Patients and methods: Patients with biopsy proven stage III–IV NSCLC not suitable for curative surgery or radiotherapy were randomised to receive four cycles of either DCb (docetaxel 75 mg/m2, carboplatin AUC 6), or MIC/MVP (mitomycin 6 mg/m2, ifosfamide 3 g/m2 and cisplatin 50 mg/m2 or mitomycin 6 mg/m2, vinblastine 6 mg/m2 and cisplatin 50 mg/m2, respectively), 3 weekly. The primary end point was survival, secondary end points included response rates, toxicity and quality of life.
Results: The median follow-up was 17.4 months. Overall response rate was 32% for both arms (partial response = 31%, complete response = 1%); 32% of MIC/MVP and 26% of DCb patients had stable disease. One-year survival was 39% and 35% for DCb and MIC/MVP, respectively. Two-year survival was 13% with both arms.
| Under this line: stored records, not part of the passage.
/- Copyright: the b2b-balaban cell (near-miss cell 7), T⁴-continuum fan-out; row NE7b ROUND-2 swarm, seat
t4-ne7b-formalise-leaf-02 (gen 12) (row S12o «CONCAVE ENTROPY REPAIR», part (iv) «pinned ∕ headline v1.2 over END v3.2′»,
owner's rulings R-OWNER-23-15 (2) ∕ division of labour, journal l.17861 ∕ l.17953; over leaf-08 gen 11's GENERIC END v3.2′
`HistoryRealiseCellsRunMultEndPDTwin`, journal l.18277).  Released under the licence of the surrounding project. -/
import Summits.QuantumFields.BalabanUV.T4Continuum.Support.HistoryRealiseCellsRunMultEndPDTwin
import Summits.QuantumFields.BalabanUV.T4Continuum.Support.HistoryRealiseCellsRunPinned
import Summits.QuantumFields.BalabanUV.T4Continuum.Support.HistoryFlowProfileLevel

/-!
# Realised histories: THE GENERIC END v3.2′ UNDER THE TWO PINS — ANY CLASS-LINEAR CONSTANT `Θ₀`, ITS LEVEL PAID BY THE COUPLING THRESHOLD

Summits-side support leaf of the T⁴-continuum cell (rung (B)+1 on a FINITE torus only; NOT infinite volume, NOT the
mass gap, NOT the Clay statement; NOT a proof of the spine estimate NE7b).  Row S12 ∕ node A12-I of the swarm claim
table `t4/b2b-balaban-t4-ne7b-p1/LEAVES-NE7b.md`, owner row S12o «CONCAVE ENTROPY REPAIR» (R-OWNER-23-15), part (iv)
«S12i pinned ∕ headline v1.2 over v3.2′» (booked to the leaf-02 lineage ON EVENT of part (iii), journal l.17953), file 1 of 2.
It is the SIBLING of this lineage's v1.1 `HistoryRealiseCellsRunPinnedT3bP` (p224056) over leaf-08 gen 11's part (iii)
END v3.2′ `HistoryRealiseCellsRunMultEndPDTwin.hybridNE7_of_realisedDomainsRun_printedT3bPD_of_twin` — which is END v3.1′
with row S6g′'s instance made GENERIC: the twin bound enters as a HYPOTHESIS `htwin` at an ARBITRARY class-linear
constant `Θ₀`, and the level clause reads `hθJ : Θ₀ + 8·2^d·log(2d+1) ≤ θ·P`.

WHY (smallness census of record, R-OWNER-23-15 (1): F-leaf10g12-1 + F-leaf08g11-1).  The class-linear constant `Θ` of the
count road is what the coupling window pays for (`x_Θ := max 1 (Θ ∕ (θ·C.A₀))`, `g₁ := … ⊓ exp (−(x_Θ + 1) ∕ 2)`): the
tree's pointwise-linearised `ΘJ d sS θc` gives `x_root ≈ 15.5` at `p₀ = 23`, the concave forms of row S12o (i)∕(ii) give
`Θ_honest ≈ 875`, `x_root ≈ 1.34`.  The headline's `Prop` does not see `Θ` (it sits inside `∃ g₁`); this file makes that
precise ONCE FOR ALL constants: the pins discharge the level for EVERY `Θ₀`, so any supplier of the twin bound — the
tree's `HistoryJoinsPlacedTwin.card_S_sortR_le_exp_pow` (`Θ₀ := ΘJ d sS θc`), row S12o (ii)'s concave sibling (`Θ₀ := ΘJc …`,
leaf-05 gen 10), or any later repair — plugs in by a lambda, and only `g₁` moves.

WHAT.  **`hybridNE7_of_realisedDomainsRun_pinnedT3bPD_of_twin`**: the generic END v3.2′ under the pins
`(hB : B16.EndStatementBPrinted D.C)`, `(hβ : BetaPertHyp D.βfun)` BY NAME, in the quantifier order of
`T4ContinuumYM4Torus.ForSmallCouplings`, EXACTLY as v1.1 (generated from the tree bytes of the END by the same parser
script, `gen_pinned4.py`): `Θ₀ : ℝ` is an OUTER parameter (any real); the flow binders, the (B)-side witness, the
infrared clause `hir` and the level `hP1 : 1 ≤ P`, `hP : P ≤ p0Profile …`, `hθJ : Θ₀ + 8·2^d·log(2d+1) ≤ θ·P` are
DISCHARGED — the last three from the coupling threshold by leaf-05 gen 6's `HistoryFlowProfileLevel.thresholdPaid_of_coupling`
at `Θ := Θ₀ + 8·2^d·log(2d+1)`, `g₁ := min (min 1 (exp (−irThresholdTLE C F.L rr β₀ ∕ 2))) (exp (−(max 1 (Θ ∕ (θ·C.A₀)) + 1) ∕ 2))`;
everything after `D.Tuned γ g g₀ →` is END v3.2′'s binder list VERBATIM minus `hP1 hP hθJ` — so `htwin` (the twin bound
at `Θ₀` along the run) is DISPLAYED INSIDE, next to H3 —; the conclusion is END v3.2′'s with `max (em g) 0 ↦ Em`.
Constants-side binders in front of the prefix: `ThresholdOK`, `0 < μ`, κ₁∕E₀ largeness, `1 ≤ A₀`, `0 < β₀`, `F.L·β₀ ≤ 1`,
`13 ≤ n₁`, `0 < n`, `0 < θ`, `C.a + θ ≤ ½γ₀A₁²`, `Θ₀` — NO stride ∕ decay ∕ `E₂`∕`E₃` arithmetic (that lives with the
supplier of `htwin`), NO `hθJ`, NO demand.  [folklore] composition by name; no `def`, no `[cite:]` tag, nothing printed
asserted, no `Prop` fact minted (c1); no constant specialised (c2∕c6); no exit ∕ socket ∕ `HistoryConstants` file touched (c3).

DISPLAYED (per tuned run inside the prefix): as in v1.1 — sign conventions, the (2.5) side condition on `R`, the two
runs' term families with (α) bounds, floors, sites, envelopes, H3 (`RealisedDomainsR`, `hstep`, `DisjointJoins` ∕
`BoxedBirths`, realised costs, the per-term price sentences with the discount, the `Regeneration` numerator readings),
NE7c's `ShellWeightBound`, NE7's `ReindexedBudget`, four summable rates — PLUS `htwin` at `Θ₀`.

HONEST.  Re-quantification of OUR bookkeeping; not a new estimate; the headline of record p224237 and its `Prop` are
UNCHANGED (row S12o is kernel-invisible at the headline: only the hidden `g₁` depends on `Θ₀`).  NOTHING of H3 ∕ (B) ∕
BetaPertH ∕ NE7c ∕ NE7 ∕ the rates is discharged; NE7b NOT proved; spine 0∕9.  HONEST DEPENDENCY (cell): continuum YM on
T⁴ ⇐ BetaPertH ∧ nine spine estimates (0/9 proved); BetaPertH ⇐ (D1) ∧ (D4) ∧ CAP+tail; G-an2-4 gates asym, D1 and
NE2/3/4.  This file changes none of it. -/

open Finset MeasureTheory
open Literature.MathematicalPhysics.QuantumFieldTheory.Balaban1983to89
open T4PersistenceDictionary T4PersistentHistoryCount T4BankedInduction T4PrintedShapeBanking
open T4WeightBudget T4GlobalDenominator T4LiveClassFibration T4LiveStructureGas T4LiveGasToTerms T4RecordPriceSeam
open T4PartnerMultiplicity T4IndicatorShell T4MatchingAssembly T4MatchingClosure T4MatchingClosureSocket T4Continuum
open T4StabilitySocket T4BranchingRecordsGas T4TaggedShapeBanking T4CanonicalMenus T4RenewalChains
open Summit.QuantumFields.BalabanUV.T4Continuum.PlacementBatch Summit.QuantumFields.BalabanUV.T4Continuum.PlacementSkeleton
open Summit.QuantumFields.BalabanUV.T4Continuum.CountThresholdUniform Summit.QuantumFields.BalabanUV.T4Continuum.CountThresholdExit
open Summit.QuantumFields.BalabanUV.T4Continuum.CountSeamJunction Summit.QuantumFields.BalabanUV.T4Continuum.LateMergers
open Summit.QuantumFields.BalabanUV.T4Continuum.HistoryFlow Summit.QuantumFields.BalabanUV.T4Continuum.HistoryRegeneration
open Summit.QuantumFields.BalabanUV.T4Continuum.HistoryTables Summit.QuantumFields.BalabanUV.T4Continuum.HistoryAssemblyTrees
open Summit.QuantumFields.BalabanUV.T4Continuum.HistoryAssemblyTerms Summit.QuantumFields.BalabanUV.T4Continuum.HistoryAssemblyPedigree
open Summit.QuantumFields.BalabanUV.T4Continuum.HistoryConstants Summit.QuantumFields.BalabanUV.T4Continuum.HistoryGen
open Literature.MathematicalPhysics.QuantumFieldTheory.Balaban1983to89.B13ScaleTransfer
open Summit.QuantumFields.BalabanUV.T4Continuum.ZoneSkeleton Summit.QuantumFields.BalabanUV.T4Continuum.HistorySocketTH
open Summit.QuantumFields.BalabanUV.T4Continuum.HistoryCaps Summit.QuantumFields.BalabanUV.T4Continuum.HistoryAssemblyPrice
open Summit.QuantumFields.BalabanUV.T4Continuum.HistoryBankingLE Summit.QuantumFields.BalabanUV.T4Continuum.HistoryExitLE
open Summit.QuantumFields.BalabanUV.T4Continuum.HistoryAssemblyTreesLE Summit.QuantumFields.BalabanUV.T4Continuum.HistoryAssemblyTermsLE
open Summit.QuantumFields.BalabanUV.T4Continuum.HistoryRealise Summit.QuantumFields.BalabanUV.T4Continuum.HistoryAssemblyRealiseLE
open Summit.QuantumFields.BalabanUV.T4Continuum.HistoryAssemblyMult Summit.QuantumFields.BalabanUV.T4Continuum.HistoryAssemblyMultKey
open Summit.QuantumFields.BalabanUV.T4Continuum.HistoryAssemblyRealiseRun Summit.QuantumFields.BalabanUV.T4Continuum.HistoryAssemblyRealiseMult
open Summit.QuantumFields.BalabanUV.T4Continuum.HistoryZones Summit.QuantumFields.BalabanUV.T4Continuum.HistoryRealiseCells
open Summit.QuantumFields.BalabanUV.T4Continuum.HistoryRealiseCellsRun Summit.QuantumFields.BalabanUV.T4Continuum.HistoryAssemblyRealiseRunMult
open Summit.QuantumFields.BalabanUV.T4Continuum.HistoryRealiseCellsRunMult Summit.QuantumFields.BalabanUV.T4Continuum.HistoryAssemblyMultInstance
open Summit.QuantumFields.BalabanUV.T4Continuum.HistoryJoinsPlacedMember Summit.QuantumFields.BalabanUV.T4Continuum.PlacementSkeleton
open Summit.QuantumFields.BalabanUV.T4Continuum.HistoryJoinsPlacedMult Summit.QuantumFields.BalabanUV.T4Continuum.HistoryRealiseDistinct
open Summit.QuantumFields.BalabanUV.T4Continuum.HistoryRegionTemplates Summit.QuantumFields.BalabanUV.T4Continuum.HistoryCaps
open Summit.QuantumFields.BalabanUV.T4Continuum.HistoryZoneEvolve (cth)
open Literature.MathematicalPhysics.QuantumFieldTheory.Balaban1983to89.B16SProfile (DropCtl)
open Summit.QuantumFields.BalabanUV.T4Continuum.HistoryRealiseCellsRunMultEnd Summit.QuantumFields.BalabanUV.T4Continuum.HistoryRealiseCellsRunMultP
open Summit.QuantumFields.BalabanUV.T4Continuum.HistoryRealiseCellsRunMultEndP
open Summit.QuantumFields.BalabanUV.T4Continuum.HistoryRealiseCellsRunMultEndPD
open Summit.QuantumFields.BalabanUV.T4Continuum.HistoryRealiseCellsRunMultEndPTwin
open Summit.QuantumFields.BalabanUV.T4Continuum.HistoryRealiseCellsRunMultEndPDTwin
Grade 3/4 neutropenia (74% versus 43%, P < 0.005), infection (18% versus 9%, P = 0.01) and mucositis (5% versus 1%, P = 0.02) were more common with DCb than MIC/MVP. The MIC/MVP arm had significant worsening in overall EORTC score and global health status whereas the DCb arm showed no significant change.
Conclusions: The combination of DCb had similar efficacy to MIC/MVP but quality of life was better maintained.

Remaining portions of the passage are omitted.